_How to complete this task_
In the records below, find each line containing the word "obtain" and copy it.

==== Supplied material

/-- **The step of the interior induction, general data order.** Let `0 < ρ₁ < ρ₀ ≤ 1`, `k ≤ K`, and suppose the constant
words of `q` of lengths `1, …, k+1` (letters of norm `≤ M`) are bounded on `{r < ρ₀}` by `C_k 𝒟(q)`,
where `𝒟(q) = Σ_{m ≤ K} Σ_w cellL2 (X_{e∘w} Δ_K q) + cellL2 (∇q)` (verbatim the proof of
`cellL2In_step`, whose data size stops at `m ≤ 2`). Then the constant words of length
`k + 2` are bounded on `{r < ρ₁}` by `C 𝒟(q)`. Proof: for the word `∂_a∂_b X_{vs'}`, put
`h = X_{vs'}(q − ⨍q)`, `χ = cylRadialCutoff ρ₁ ρ*` (`ρ* = (ρ₁+ρ₀)/2`), `v = χ h`; on `{r < ρ₁}` the word
is `∂_a∂_b v` (locality), `‖∂_a∂_b v‖ ≤ 9M²‖Δ_K v‖` (interior Hessian identity, `v` vanishes near the
wall), and `Δ_K v = χ X_{vs'}Δ_K q + 2Σᵢ ∂ᵢχ ∂ᵢh + (Δ_K χ) h` is controlled on `{r < ρ₀}` by the data,
the induction hypothesis and (for `k = 0`) the Poincaré inequality on the cell. [folklore] -/
theorem cellL2In_step_all {ρ₁ ρ₀ : ℝ} (hρ₁ : 0 < ρ₁) (h10 : ρ₁ < ρ₀) (hρ₀ : ρ₀ ≤ 1)
    (K k : ℕ) (hk : k ≤ K) {Ck : ℝ} (hCk : 0 ≤ Ck) :
    ∃ C : ℝ, 0 ≤ C ∧ ∀ (q : ℝ³ → ℝ), ContDiffOn ℝ ∞ q 𝕂 → IsAxiallyPeriodic L q →
      (∀ vs : List ℝ³, 1 ≤ vs.length → vs.length ≤ k + 1 → (∀ v ∈ vs, ‖v‖ ≤ M) →
        cellL2In L ρ₀ (cylWord (jcWord (vs.map some)) q) ≤
          Ck * (∑ m ∈ Finset.range (K + 1), ∑ w : Fin m → Fin (Module.finrank ℝ ℝ³),
            cellL2 L (cylWord (jcWord (constWord fun j => Module.finBasis ℝ ℝ³ (w j))) (cylLap q)) + cellL2 L (cylGrad q))) →
      ∀ vs : List ℝ³, vs.length = k + 2 → (∀ v ∈ vs, ‖v‖ ≤ M) →
        cellL2In L ρ₁ (cylWord (jcWord (vs.map some)) q) ≤
          C * (∑ m ∈ Finset.range (K + 1), ∑ w : Fin m → Fin (Module.finrank ℝ ℝ³),
            cellL2 L (cylWord (jcWord (constWord fun j => Module.finBasis ℝ ℝ³ (w j))) (cylLap q)) + cellL2 L (cylGrad q)) := by
  have hM0 : 0 ≤ M := zero_le_one.trans hM1
  set b := Module.finBasis ℝ ℝ³ with hb
  set Λ : ℝ := ∑ k, ‖LinearMap.toContinuousLinearMap (b.coord k)‖ with hΛ
  have hΛ0 : 0 ≤ Λ := Finset.sum_nonneg fun k _ => norm_nonneg _
  -- the cutoff and its bounds
  set ρs : ℝ := (ρ₁ + ρ₀) / 2 with hρs
  have hρ1s : ρ₁ < ρs := by rw [hρs]; linarith
  have hρs0 : ρs < ρ₀ := by rw [hρs]; linarith
  set χ : ℝ³ → ℝ := cylRadialCutoff ρ₁ ρs with hχ
  obtain ⟨A, hA0, hA⟩ := exists_bound_cylDeriv_cylRadialCutoff ρ₁ ρs
  obtain ⟨B, hB0, hB⟩ := exists_bound_cylLap_cylRadialCutoff ρ₁ ρs
  obtain ⟨CP, hCP0, hCP⟩ := exists_cellL2_sub_average_le hL
  -- the constant
  refine ⟨9 * M ^ 2 * ((Λ * M) ^ k + 6 * A * Ck + B * (Ck + CP)), by positivity, ?_⟩
  intro q hq hqp IH vs hvs hletters
  -- notation for the data
  set 𝒟 : ℝ := (∑ m ∈ Finset.range (K + 1), ∑ w : Fin m → Fin (Module.finrank ℝ ℝ³),
    cellL2 L (cylWord (jcWord (constWord fun j => b (w j))) (cylLap q)) + cellL2 L (cylGrad q)) with h𝒟
  have h𝒟0 : 0 ≤ 𝒟 := add_nonneg (Finset.sum_nonneg fun m _ => Finset.sum_nonneg fun w _ => cellL2_nonneg L _)
    (cellL2_nonneg L _)
  -- decompose the word
  obtain ⟨a, vs₁, rfl⟩ := List.exists_of_length_succ vs hvs
  have hvs₁ : vs₁.length = k + 1 := by simpa using hvs
  obtain ⟨a', vs', rfl⟩ := List.exists_of_length_succ vs₁ hvs₁
  have hvs' : vs'.length = k := by simpa using hvs₁
  have ha : ‖a‖ ≤ M := hletters a (by simp)
  have ha' : ‖a'‖ ≤ M := hletters a' (by simp)
  have hl' : ∀ v ∈ vs', ‖v‖ ≤ M := fun v hv => hletters v (by simp [hv])
  -- the functions `q̃`, `h`, `v`
  set qt : ℝ³ → ℝ := fun y => q y - ⨍ y in (cylinderCell L : Set ℝ³), q y with hqt
  have hqt_s : ContDiffOn ℝ ∞ qt 𝕂 := hq.sub contDiffOn_const
  have hqt_p : IsAxiallyPeriodic L qt := fun x => by simp only [hqt, hqp x]
  set h : ℝ³ → ℝ := cylWord (jcWord (vs'.map some)) qt with hh
  have hh_s : ContDiffOn ℝ ∞ h 𝕂 := contDiffOn_cylWord_jcWord _ hqt_s
  have hh_p : IsAxiallyPeriodic L h := isAxiallyPeriodic_cylWord_const vs' hqt_p
  have hχ_s : ContDiffOn ℝ ∞ χ 𝕂 := (contDiff_cylRadialCutoff ρ₁ ρs).contDiffOn
  set v : ℝ³ → ℝ := fun y => χ y • h y with hv
  have hv_s : ContDiffOn ℝ ∞ v 𝕂 := hχ_s.smul hh_s
  have hv_p : IsAxiallyPeriodic L v := fun x => by
    simp only [hv]
    rw [hh_p x, hχ, isAxiallyPeriodic_cylRadialCutoff L ρ₁ ρs x]
  -- `v` vanishes on `{r > ρ*}`, hence its derivatives vanish on the wall
  have hv0 : ∀ y ∈ 𝕂, ρs < cylRadius y → v y = 0 := fun y _ hy => by
    simp only [hv, hχ, cylRadialCutoff_eq_zero hρ₁ hρ1s hy.le, zero_smul]
  have hwallr : ∀ x ∈ frontier (unitCylinder : Set ℝ³), x ∈ 𝕂 ∧ ρs < cylRadius x := fun x hx => by
    refine ⟨frontier_subset_closure hx, ?_⟩
    rw [frontier_unitCylinder] at hx
    rw [show cylRadius x = 1 from hx]
    linarith
  have hw1 : ∀ (c : ℝ³), ∀ x ∈ frontier (unitCylinder : Set ℝ³), cylDeriv (fun _ => c) v x = 0 := fun c x hx =>
    cylDeriv_eq_zero_of_eqOn_zero _ hv0 (hwallr x hx).1 (hwallr x hx).2
  have hw2 : ∀ (c d : ℝ³), ∀ x ∈ frontier (unitCylinder : Set ℝ³),
      cylDeriv (fun _ => c) (cylDeriv (fun _ => d) v) x = 0 := fun c d x hx =>
    cylDeriv_eq_zero_of_eqOn_zero _ (cylDeriv_vanish_of_vanish _ hv0) (hwallr x hx).1 (hwallr x hx).2
  -- step 1: on `{r < ρ₁}` the word is `∂_a ∂_a' v`
  have step1 : cellL2In L ρ₁ (cylWord (jcWord ((a :: a' :: vs').map some)) q) ≤
      cellL2 L (cylDeriv (fun _ => a) (cylDeriv (fun _ => a') v)) := by
    have hvh : EqOn v h {x : ℝ³ | cylRadius x < ρ₁} := fun x hx => by
      simp only [hv, hχ, cylRadialCutoff_eq_one hρ₁ hρ1s (le_of_lt hx), one_smul]
    have hloc := cylWord_const_eqOn_of_eqOn (F := ℝ) (by linarith : ρ₁ ≤ 1) [a, a'] hvh
    have hword : cylWord (jcWord ((a :: a' :: vs').map some)) q = cylWord (jcWord ([a, a'].map some)) h := by
      rw [hh, ← cylWord_const_sub_const' (a :: a' :: vs') (List.cons_ne_nil _ _) q
        (⨍ y in (cylinderCell L : Set ℝ³), q y)]
      rw [show (a :: a' :: vs') = [a, a'] ++ vs' from rfl, List.map_append, jcWord_append, cylWord_append]
    refine cellL2In_le_cellL2_of_eqOn L ρ₁
      (contDiffOn_cylDeriv contDiff_const (contDiffOn_cylDeriv contDiff_const hv_s)).continuousOn
      fun x _ hxr => ?_
    rw [hword, ← hloc hxr]
    rfl
  -- step 2: the Hessian of `v` by its Laplacian
  have step2 : cellL2 L (cylDeriv (fun _ => a) (cylDeriv (fun _ => a') v)) ≤ 9 * M ^ 2 * cellL2 L (cylLap v) := by
    refine (cellL2_hessian_le hL hv_s hv_p hw1 hw2 a a').trans ?_
    have h1 : 9 * ‖a‖ * ‖a'‖ ≤ 9 * M ^ 2 := by nlinarith [norm_nonneg a, norm_nonneg a']
    exact mul_le_mul_of_nonneg_right h1 (cellL2_nonneg L _)
  -- step 3: the Laplacian of `v = χ h`
  have hdχ : ∀ i : Fin 3, ContDiffOn ℝ ∞ (cylDeriv (fun _ => cylBasis i) χ) 𝕂 := fun i => contDiffOn_cylDeriv contDiff_const hχ_s
  have hdh : ∀ i : Fin 3, ContDiffOn ℝ ∞ (cylDeriv (fun _ => cylBasis i) h) 𝕂 := fun i => contDiffOn_cylDeriv contDiff_const hh_s
  have hT1 : ContinuousOn (fun x => χ x • cylLap h x) 𝕂 := (hχ_s.continuousOn).smul (contDiffOn_cylLap hh_s).continuousOn
  have hT2i : ∀ i : Fin 3, ContinuousOn (fun x => cylDeriv (fun _ => cylBasis i) χ x • cylDeriv (fun _ => cylBasis i) h x) 𝕂 :=
    fun i => (hdχ i).continuousOn.smul (hdh i).continuousOn
  have hT2 : ContinuousOn (fun x => (2 : ℝ) • ∑ i : Fin 3, cylDeriv (fun _ => cylBasis i) χ x • cylDeriv (fun _ => cylBasis i) h x) 𝕂 :=
    ((contDiffOn_const (c := (2 : ℝ))).smul (ContDiffOn.sum (s := Finset.univ) fun i _ => (hdχ i).smul (hdh i))).continuousOn
  have hT3 : ContinuousOn (fun x => cylLap χ x • h x) 𝕂 := (contDiffOn_cylLap hχ_s).continuousOn.smul hh_s.continuousOn
  have step3 : cellL2 L (cylLap v) ≤ cellL2 L (fun x => χ x • cylLap h x) +
      cellL2 L (fun x => (2 : ℝ) • ∑ i : Fin 3, cylDeriv (fun _ => cylBasis i) χ x • cylDeriv (fun _ => cylBasis i) h x) +
      cellL2 L (fun x => cylLap χ x • h x) := by
    have hid : EqOn (cylLap v) (fun x => (χ x • cylLap h x +
        (2 : ℝ) • ∑ i : Fin 3, cylDeriv (fun _ => cylBasis i) χ x • cylDeriv (fun _ => cylBasis i) h x) +
        cylLap χ x • h x) 𝕂 := fun x hx => cylLap_smul hχ_s hh_s hx
    have e1 : cellL2 L (cylLap v) = cellL2 L (fun x => (χ x • cylLap h x +
        (2 : ℝ) • ∑ i : Fin 3, cylDeriv (fun _ => cylBasis i) χ x • cylDeriv (fun _ => cylBasis i) h x) +
        cylLap χ x • h x) := by
      simp only [cellL2]
      congr 1
      exact eLpNorm_congr_ae (ae_restrict_of_forall_mem (cylinderCell L).isOpen.measurableSet
        fun x hx => hid (subset_closure (cylinderCell_le_unitCylinder L hx)))
    rw [e1]
    exact (cellL2_add_le L (hT1.add hT2) hT3).trans (add_le_add (cellL2_add_le L hT1 hT2) le_rfl)
  -- step 3a: `χ Δ_K h` by the data
  have step3a : cellL2 L (fun x => χ x • cylLap h x) ≤ (Λ * M) ^ k * 𝒟 := by
    have hχ0 : ∀ x ∈ 𝕂, ρ₀ ≤ cylRadius x → χ x = 0 := fun x _ hx =>
      cylRadialCutoff_eq_zero hρ₁ hρ1s (hρs0.le.trans hx)
    have hχ1 : ∀ x ∈ 𝕂, |χ x| ≤ 1 := fun x _ => abs_cylRadialCutoff_le _ _ x
    refine (cellL2_smul_le_cellL2In L zero_le_one hχ0 hχ1 (contDiffOn_cylLap hh_s).continuousOn).trans ?_
    rw [one_mul]
    -- `Δ_K h = X_{vs'} Δ_K q` on the closed cylinder
    have hLh : EqOn (cylLap h) (cylWord (jcWord (vs'.map some)) (cylLap q)) 𝕂 := by
      intro x hx
      rw [hh, cylLap_cylWord_const vs' hqt_s hx, hqt, cylLap_sub_const]
    have hWs : ContDiffOn ℝ ∞ (cylWord (jcWord (vs'.map some)) (cylLap q)) 𝕂 :=
      contDiffOn_cylWord_jcWord _ (contDiffOn_cylLap hq)
    calc cellL2In L ρ₀ (cylLap h) ≤ cellL2 L (cylWord (jcWord (vs'.map some)) (cylLap q)) :=
          cellL2In_le_cellL2_of_eqOn L ρ₀ hWs.continuousOn fun x hx _ =>
            hLh (subset_closure (cylinderCell_le_unitCylinder L hx))
      _ ≤ cellL2 L (fun x => (Λ * M) ^ vs'.length * ∑ w : Fin vs'.length → Fin (Module.finrank ℝ ℝ³),
            ‖cylWord (jcWord (constWord fun j => b (w j))) (cylLap q) x‖) := by
          refine cellL2_mono L (continuousOn_const.mul (continuousOn_finsetSum _ fun w _ =>
            (contDiffOn_cylWord_jcWord _ (contDiffOn_cylLap hq)).continuousOn.norm)) fun x hx => ?_
          have hxK : x ∈ 𝕂 := subset_closure (cylinderCell_le_unitCylinder L hx)
          rw [Real.norm_of_nonneg (mul_nonneg (by positivity) (Finset.sum_nonneg fun w _ => norm_nonneg _))]
          exact norm_cylWord_const_le_sum_basisWords hM0 vs' hl' (contDiffOn_cylLap hq) hxK
      _ ≤ (Λ * M) ^ k * ∑ w : Fin k → Fin (Module.finrank ℝ ℝ³),
            cellL2 L (cylWord (jcWord (constWord fun j => b (w j))) (cylLap q)) := by
          have hc : ∀ w : Fin k → Fin (Module.finrank ℝ ℝ³),
              ContinuousOn (fun x => ‖cylWord (jcWord (constWord fun j => b (w j))) (cylLap q) x‖) 𝕂 := fun w =>
            (contDiffOn_cylWord_jcWord _ (contDiffOn_cylLap hq)).continuousOn.norm
          rw [hvs', cellL2_const_mul L (by positivity)]
          refine mul_le_mul_of_nonneg_left ?_ (by positivity)
          refine (cellL2_sum_le L _ fun w _ => hc w).trans (le_of_eq ?_)
          exact Finset.sum_congr rfl fun w _ => cellL2_norm L _
      _ ≤ (Λ * M) ^ k * 𝒟 := by
          refine mul_le_mul_of_nonneg_left ?_ (by positivity)
          have hk3 : k ∈ Finset.range (K + 1) := Finset.mem_range.2 (by omega)
          have h1 := Finset.single_le_sum (f := fun m => ∑ w : Fin m → Fin (Module.finrank ℝ ℝ³),
            cellL2 L (cylWord (jcWord (constWord fun j => b (w j))) (cylLap q)))
            (fun m _ => Finset.sum_nonneg fun w _ => cellL2_nonneg L _) hk3
          have h2 := cellL2_nonneg L (cylGrad q)
          simp only [h𝒟]
          linarith
  -- the vanishing of `χ` and its derivatives on `{r ≥ ρ₀}`
  have hχ0' : ∀ y ∈ 𝕂, ρs < cylRadius y → χ y = 0 := fun y _ hy => cylRadialCutoff_eq_zero hρ₁ hρ1s hy.le
  have hdχ0 : ∀ (i : Fin 3), ∀ x ∈ 𝕂, ρ₀ ≤ cylRadius x → cylDeriv (fun _ => cylBasis i) χ x = 0 := fun i x hx hxr =>
    cylDeriv_eq_zero_of_eqOn_zero _ hχ0' hx (lt_of_lt_of_le hρs0 hxr)
  have hLχ0 : ∀ x ∈ 𝕂, ρ₀ ≤ cylRadius x → cylLap χ x = 0 := fun x hx hxr => by
    rw [cylLap_apply]
    exact Finset.sum_eq_zero fun i _ =>
      cylDeriv_eq_zero_of_eqOn_zero _ (cylDeriv_vanish_of_vanish _ hχ0') hx (lt_of_lt_of_le hρs0 hxr)
  -- the induction hypothesis for `∂ᵢ h` and for `h`
  have hIHi : ∀ i : Fin 3, cellL2In L ρ₀ (cylDeriv (fun _ => cylBasis i) h) ≤ Ck * 𝒟 := by
    intro i
    have hword : cylDeriv (fun _ => cylBasis i) h = cylWord (jcWord ((cylBasis i :: vs').map some)) q := by
      rw [hh, ← cylWord_const_cons, cylWord_const_sub_const' _ (List.cons_ne_nil _ _)]
    rw [hword]
    refine IH _ (by simp) (by simp [hvs']) fun v hv => ?_
    rcases List.mem_cons.1 hv with rfl | hv
    · rw [norm_cylBasis]; exact hM1
    · exact hl' v hv
  have hIHh : cellL2In L ρ₀ h ≤ (Ck + CP) * 𝒟 := by
    by_cases hnil : vs' = []
    · have hhq : h = qt := by rw [hh, hnil]; rfl
      rw [hhq]
      calc cellL2In L ρ₀ qt ≤ cellL2 L qt := cellL2In_le_cellL2 L ρ₀ hqt_s.continuousOn
        _ ≤ CP * cellL2 L (cylGrad q) := hCP q hq
        _ ≤ CP * 𝒟 := by
            refine mul_le_mul_of_nonneg_left ?_ hCP0
            have := Finset.sum_nonneg (s := Finset.range (K + 1)) fun m _ => Finset.sum_nonneg (s := Finset.univ)
              fun (w : Fin m → Fin (Module.finrank ℝ ℝ³)) _ =>
                cellL2_nonneg L (cylWord (jcWord (constWord fun j => b (w j))) (cylLap q))
            simp only [h𝒟]; linarith
        _ ≤ (Ck + CP) * 𝒟 := by nlinarith
    · have hword : h = cylWord (jcWord (vs'.map some)) q := by rw [hh, cylWord_const_sub_const' _ hnil]
      rw [hword]
      have hlen : 1 ≤ vs'.length := by
        rw [Nat.one_le_iff_ne_zero]; exact fun h0 => hnil (List.eq_nil_of_length_eq_zero h0)
      calc _ ≤ Ck * 𝒟 := IH vs' hlen (by rw [hvs']; omega) hl'
        _ ≤ (Ck + CP) * 𝒟 := by nlinarith
  -- step 3b: the cross term
  have step3b : cellL2 L (fun x => (2 : ℝ) • ∑ i : Fin 3, cylDeriv (fun _ => cylBasis i) χ x • cylDeriv (fun _ => cylBasis i) h x) ≤
      6 * A * Ck * 𝒟 := by
    rw [cellL2_const_smul, abs_of_pos (by norm_num : (0 : ℝ) < 2)]
    have hAi : ∀ (i : Fin 3), ∀ x ∈ 𝕂, |cylDeriv (fun _ => cylBasis i) χ x| ≤ A := fun i x hx => by
      have h := hA (fun _ => cylBasis i) x hx
      rwa [norm_cylBasis, mul_one] at h
    calc 2 * cellL2 L (fun x => ∑ i : Fin 3, cylDeriv (fun _ => cylBasis i) χ x • cylDeriv (fun _ => cylBasis i) h x)
        ≤ 2 * ∑ i : Fin 3, cellL2 L (fun x => cylDeriv (fun _ => cylBasis i) χ x • cylDeriv (fun _ => cylBasis i) h x) :=
          mul_le_mul_of_nonneg_left (cellL2_sum_le L _ fun i _ => hT2i i) (by norm_num)
      _ ≤ 2 * ∑ i : Fin 3, A * (Ck * 𝒟) := by
          refine mul_le_mul_of_nonneg_left (Finset.sum_le_sum fun i _ => ?_) (by norm_num)
          exact (cellL2_smul_le_cellL2In L hA0 (hdχ0 i) (hAi i) (hdh i).continuousOn).trans
            (mul_le_mul_of_nonneg_left (hIHi i) hA0)
      _ = 6 * A * Ck * 𝒟 := by
          simp only [Finset.sum_const, Finset.card_univ, Fintype.card_fin, nsmul_eq_mul]; ring
  -- step 3c: the zeroth-order term
  have step3c : cellL2 L (fun x => cylLap χ x • h x) ≤ B * ((Ck + CP) * 𝒟) :=
    (cellL2_smul_le_cellL2In L hB0 hLχ0 hB hh_s.continuousOn).trans (mul_le_mul_of_nonneg_left hIHh hB0)
  -- assemble
  have hM2 : 0 ≤ 9 * M ^ 2 := by positivity
  calc cellL2In L ρ₁ (cylWord (jcWord ((a :: a' :: vs').map some)) q)
      ≤ 9 * M ^ 2 * cellL2 L (cylLap v) := step1.trans step2
    _ ≤ 9 * M ^ 2 * ((Λ * M) ^ k * 𝒟 + 6 * A * Ck * 𝒟 + B * ((Ck + CP) * 𝒟)) :=
        mul_le_mul_of_nonneg_left (step3.trans (add_le_add (add_le_add step3a step3b) step3c)) hM2
    _ = 9 * M ^ 2 * ((Λ * M) ^ k + 6 * A * Ck + B * (Ck + CP)) * 𝒟 := by ring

========

_Solved problem_
  obtain ⟨A, hA0, hA⟩ := exists_bound_cylDeriv_cylRadialCutoff ρ₁ ρs
  obtain ⟨B, hB0, hB⟩ := exists_bound_cylLap_cylRadialCutoff ρ₁ ρs
  obtain ⟨CP, hCP0, hCP⟩ := exists_cellL2_sub_average_le hL
  obtain ⟨a, vs₁, rfl⟩ := List.exists_of_length_succ vs hvs
  obtain ⟨a', vs', rfl⟩ := List.exists_of_length_succ vs₁ hvs₁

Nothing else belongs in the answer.